Dataset:

/-
Copyright (c) 2026 the pub-hodgecm-mathlib formalisation cell (harness21).  Prover seat hodgecm-mathlib-K2Liu-p11 (g0), Track B «K2-LIT»,
#184♮ = hLiu418 = `stmt-HodgeConjecture-24832`; LEAD F0P6-plan (g13) RULING «M-157o» S5-W1-arch → K2Liu-p11 (g0), mirror line.
File S5-W1-arch (mirror): the line `a = −1` (scalar type `k = −1`): wrong sign is `h > 0`.  THEOREMS ONLY.
-/
import Summits.HodgeConjecture.HodgeConjecture.Theorems.K2LiuRankOneArchWhittakerCentre   -- ★/📤 (this seat): the `a = +1` line + engine
import HarnessLib

/-!
# Crux `HLiu418`, S5-W1-arch, mirror line `a = −1`: `E⁻_h(0) = i√π·𝓜[K_h](½)·(1 − h/|h|)` — vanishes for `h > 0`

Cell `hodgecm-mathlib`, crux item hLiu418 = `stmt-HodgeConjecture-24832` (helper lane `--supports`, count-neutral).

Same engine as ★ `K2LiuRankOneArchWhittakerCentre` with `k = −1`: `f⁰_{s,−1}(J·n(β)) = (β+i)(1+β²)^{−(s+1)}`, so the first-moment term keeps its
sign and the symbol term flips: `W⁻_h(s) = Γ(s+1)⁻¹√π·(−iπh·𝓜[K_h](s−½) + i·𝓜[K_h](s+½))` on `re s > ½` (`archLineWhittaker_eq_neg`), and at
the centre `E⁻_h(0) = i√π·𝓜[K_h](½)·(1 − h/|h|)`: `archLineWhittaker_neg_centre_eq_zero_of_pos` (WRONG SIGN `h > 0` ⇒ `0`),
`archLineWhittaker_neg_centre_of_neg` (`h < 0` ⇒ `2i√π·𝓜[K_h](½)`).
References: [Bump1997, §1.6] (derived).
HONEST LABEL: HC_CM is proved only modulo the 7 printed citations (2 remaining named inputs: hLiu418 = stmt-HodgeConjecture-24832,
h413 = stmt-HodgeConjecture-24833) until rung 0 closes; count-neutral helper, closes no socket.
-/

set_option autoImplicit false
set_option linter.dupNamespace false

noncomputable section

open Complex MeasureTheory Set Filter
open scoped ComplexOrder Topology

namespace Summit.HodgeConjecture.HodgeConjecture.Cruxes.HLiu418.K2LiuRankOneArchWhittakerCentreMirror

open Summit.HodgeConjecture.HodgeConjecture.Cruxes.H413.K2E1ArchWhittakerContinuation
open Summit.HodgeConjecture.HodgeConjecture.Cruxes.HLiu418.K2LiuArchInducedTubeDefs
open Summit.HodgeConjecture.HodgeConjecture.Cruxes.HLiu418.K2LiuRankOneArchWhittakerCentre

/-- **THE INTEGRAND FOR `k = −1`**: `f⁰_{s,−1}(J·n(β))·e^{−2πihβ} = (β + i)(1+β²)^{−(s+1)}e^{−2πihβ}` = first moment + `i`·symbol at `s+1`. -/
theorem integrand_fin_one_neg (s : ℂ) (h β : ℝ) :
    archScalarSection (-1) s (Matrix.J (Fin 1) ℂ * Matrix.fromBlocks 1 ((β : ℂ) • (1 : Matrix (Fin 1) (Fin 1) ℂ)) 0 1) *
        Complex.exp (-(2 * Real.pi * Complex.I * h * β)) =
      (β : ℂ) * (((1 + β ^ 2 : ℝ)) : ℂ) ^ (-s - 1) * Complex.exp (-(2 * Real.pi * Complex.I * h * β)) +
        I * ((((1 + β ^ 2 : ℝ)) : ℂ) ^ (-(s + 1)) * Complex.exp (-(2 * Real.pi * Complex.I * h * β))) := by
  rw [archScalarSection_J_transl_fin_one, Int.cast_neg, Int.cast_one, show ((-1 : ℂ) - 2 * s - 1) = -(2 * (s + 1)) by ring,
    norm_add_I_cpow, neg_neg, zpow_one]
  have hpow : (((1 + β ^ 2 : ℝ)) : ℂ) ^ (-(s + 1)) = (((1 + β ^ 2 : ℝ)) : ℂ) ^ (-s - 1) := by
    congr 1
    ring
  rw [hpow]
  ring

/-- **`W⁻_h(s) = E⁻_h(s)` ON `re s > ½`** for the mirror line: the Whittaker integral of `f⁰_{s,−1}` equals
`E⁻_h(s) = Γ(s+1)⁻¹·√π·(−iπh·𝓜[K_h](s−½) + i·𝓜[K_h](s+½))`. [Bump1997, §1.6] -/
theorem archLineWhittaker_eq_neg {s : ℂ} (hs : 1 / 2 < s.re) (h : ℝ) :
    ∫ β : ℝ, archScalarSection (-1) s (Matrix.J (Fin 1) ℂ * Matrix.fromBlocks 1 ((β : ℂ) • (1 : Matrix (Fin 1) (Fin 1) ℂ)) 0 1) *
        Complex.exp (-(2 * Real.pi * Complex.I * h * β)) =
      (Complex.Gamma (s + 1))⁻¹ * ((Real.sqrt Real.pi : ℝ) : ℂ) *
        (-(Real.pi * Complex.I * h) * mellin (fun t : ℝ => Complex.exp (-(t : ℂ) - ((Real.pi ^ 2 * h ^ 2 : ℝ) : ℂ) / (t : ℂ))) (s - 1 / 2) +
          I * mellin (fun t : ℝ => Complex.exp (-(t : ℂ) - ((Real.pi ^ 2 * h ^ 2 : ℝ) : ℂ) / (t : ℂ))) (s + 1 / 2)) := by
  have hs0 : s ≠ 0 := by
    intro h0
    rw [h0, Complex.zero_re] at hs
    linarith
  have hs1 : 1 / 2 < (s + 1).re := by
    rw [Complex.add_re, Complex.one_re]
    linarith
  simp only [integrand_fin_one_neg]
  have hI1 : Integrable fun β : ℝ => (β : ℂ) * (((1 + β ^ 2 : ℝ)) : ℂ) ^ (-s - 1) * Complex.exp (-(2 * Real.pi * Complex.I * h * β)) := by
    have hi := (integrable_moment_mul_phase hs h).const_mul ((-2 * s)⁻¹)
    refine hi.congr (Filter.Eventually.of_forall fun β => ?_)
    have h2s : (-2 : ℂ) * s ≠ 0 := mul_ne_zero (by norm_num) hs0
    field_simp
  have hI2 : Integrable fun β : ℝ => I * ((((1 + β ^ 2 : ℝ)) : ℂ) ^ (-(s + 1)) * Complex.exp (-(2 * Real.pi * Complex.I * h * β))) :=
    (integrable_symbol_mul_phase hs1 h).const_mul I
  rw [integral_add hI1 hI2, integral_const_mul, integral_moment_eq hs h]
  have hE0 := integral_onePlusSqPow_mul_phase_eq_mellin hs one_pos h
  have hE1 := integral_onePlusSqPow_mul_phase_eq_mellin hs1 one_pos h
  simp only [one_mul, div_one] at hE0 hE1
  rw [hE0, hE1, show (s + 1 - 1 / 2 : ℂ) = s + 1 / 2 by ring]
  have hΓ : Complex.Gamma (s + 1) = s * Complex.Gamma s := Complex.Gamma_add_one s hs0
  have hΓ0 : Complex.Gamma s ≠ 0 := Complex.Gamma_ne_zero_of_re_pos (by linarith)
  have hΓ1 : Complex.Gamma (s + 1) ≠ 0 := by
    rw [hΓ]
    exact mul_ne_zero hs0 hΓ0
  rw [hΓ]
  field_simp

/-- **THE MIRROR VALUE AT THE CENTRE**: `E⁻_h(0) = i√π·𝓜[K_h](½)·(1 − h/|h|)` (`h ≠ 0`). -/
theorem archLineWhittakerClosedForm_neg_zero {h : ℝ} (hh : h ≠ 0) :
    (Complex.Gamma ((0 : ℂ) + 1))⁻¹ * ((Real.sqrt Real.pi : ℝ) : ℂ) *
        (-(Real.pi * Complex.I * h) * mellin (fun t : ℝ => Complex.exp (-(t : ℂ) - ((Real.pi ^ 2 * h ^ 2 : ℝ) : ℂ) / (t : ℂ))) ((0 : ℂ) - 1 / 2) +
          I * mellin (fun t : ℝ => Complex.exp (-(t : ℂ) - ((Real.pi ^ 2 * h ^ 2 : ℝ) : ℂ) / (t : ℂ))) ((0 : ℂ) + 1 / 2)) =
      I * ((Real.sqrt Real.pi : ℝ) : ℂ) * mellin (fun t : ℝ => Complex.exp (-(t : ℂ) - ((Real.pi ^ 2 * h ^ 2 : ℝ) : ℂ) / (t : ℂ))) (1 / 2) *
        (1 - ((h / |h| : ℝ) : ℂ)) := by
  have hA : 0 < Real.pi ^ 2 * h ^ 2 := by positivity
  have hπ : (Real.pi : ℂ) ≠ 0 := by exact_mod_cast Real.pi_ne_zero
  have habs : ((|h| : ℝ) : ℂ) ≠ 0 := by exact_mod_cast (abs_pos.2 hh).ne'
  rw [zero_add, Complex.Gamma_one, inv_one, one_mul, zero_sub, mellin_expKernel_neg hA (1 / 2), sq_cpow_neg_half hh]
  push_cast
  field_simp
  ring

/-- **WRONG SIGN ⇒ VANISHING for the mirror line** (`a = −1`, `h > 0`): `E⁻_h(0) = 0`. -/
theorem archLineWhittaker_neg_centre_eq_zero_of_pos {h : ℝ} (hh : 0 < h) :
    (Complex.Gamma ((0 : ℂ) + 1))⁻¹ * ((Real.sqrt Real.pi : ℝ) : ℂ) *
        (-(Real.pi * Complex.I * h) * mellin (fun t : ℝ => Complex.exp (-(t : ℂ) - ((Real.pi ^ 2 * h ^ 2 : ℝ) : ℂ) / (t : ℂ))) ((0 : ℂ) - 1 / 2) +
          I * mellin (fun t : ℝ => Complex.exp (-(t : ℂ) - ((Real.pi ^ 2 * h ^ 2 : ℝ) : ℂ) / (t : ℂ))) ((0 : ℂ) + 1 / 2)) = 0 := by
  rw [archLineWhittakerClosedForm_neg_zero hh.ne', abs_of_pos hh, div_self hh.ne']
  push_cast
  ring

/-- **REPRESENTED SIGN for the mirror line** (`a = −1`, `h < 0`): `E⁻_h(0) = 2i√π·𝓜[K_h](½)`. -/
theorem archLineWhittaker_neg_centre_of_neg {h : ℝ} (hh : h < 0) :
    (Complex.Gamma ((0 : ℂ) + 1))⁻¹ * ((Real.sqrt Real.pi : ℝ) : ℂ) *
        (-(Real.pi * Complex.I * h) * mellin (fun t : ℝ => Complex.exp (-(t : ℂ) - ((Real.pi ^ 2 * h ^ 2 : ℝ) : ℂ) / (t : ℂ))) ((0 : ℂ) - 1 / 2) +
          I * mellin (fun t : ℝ => Complex.exp (-(t : ℂ) - ((Real.pi ^ 2 * h ^ 2 : ℝ) : ℂ) / (t : ℂ))) ((0 : ℂ) + 1 / 2)) =
      2 * I * ((Real.sqrt Real.pi : ℝ) : ℂ) * mellin (fun t : ℝ => Complex.exp (-(t : ℂ) - ((Real.pi ^ 2 * h ^ 2 : ℝ) : ℂ) / (t : ℂ))) (1 / 2) := by
  rw [archLineWhittakerClosedForm_neg_zero hh.ne, abs_of_neg hh, div_neg, div_self hh.ne]
  push_cast
  ring

end Summit.HodgeConjecture.HodgeConjecture.Cruxes.HLiu418.K2LiuRankOneArchWhittakerCentreMirror

end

Task:
Among the lines above, repeat exactly those from the line with "sign and the" to the line with "theorem integrand_fin_one_neg (s", counting both ends.

Your solution:
sign and the symbol term flips: `W⁻_h(s) = Γ(s+1)⁻¹√π·(−iπh·𝓜[K_h](s−½) + i·𝓜[K_h](s+½))` on `re s > ½` (`archLineWhittaker_eq_neg`), and at
the centre `E⁻_h(0) = i√π·𝓜[K_h](½)·(1 − h/|h|)`: `archLineWhittaker_neg_centre_eq_zero_of_pos` (WRONG SIGN `h > 0` ⇒ `0`),
`archLineWhittaker_neg_centre_of_neg` (`h < 0` ⇒ `2i√π·𝓜[K_h](½)`).
References: [Bump1997, §1.6] (derived).
HONEST LABEL: HC_CM is proved only modulo the 7 printed citations (2 remaining named inputs: hLiu418 = stmt-HodgeConjecture-24832,
h413 = stmt-HodgeConjecture-24833) until rung 0 closes; count-neutral helper, closes no socket.
-/

set_option autoImplicit false
set_option linter.dupNamespace false

noncomputable section

open Complex MeasureTheory Set Filter
open scoped ComplexOrder Topology

namespace Summit.HodgeConjecture.HodgeConjecture.Cruxes.HLiu418.K2LiuRankOneArchWhittakerCentreMirror

open Summit.HodgeConjecture.HodgeConjecture.Cruxes.H413.K2E1ArchWhittakerContinuation
open Summit.HodgeConjecture.HodgeConjecture.Cruxes.HLiu418.K2LiuArchInducedTubeDefs
open Summit.HodgeConjecture.HodgeConjecture.Cruxes.HLiu418.K2LiuRankOneArchWhittakerCentre

/-- **THE INTEGRAND FOR `k = −1`**: `f⁰_{s,−1}(J·n(β))·e^{−2πihβ} = (β + i)(1+β²)^{−(s+1)}e^{−2πihβ}` = first moment + `i`·symbol at `s+1`. -/
theorem integrand_fin_one_neg (s : ℂ) (h β : ℝ) :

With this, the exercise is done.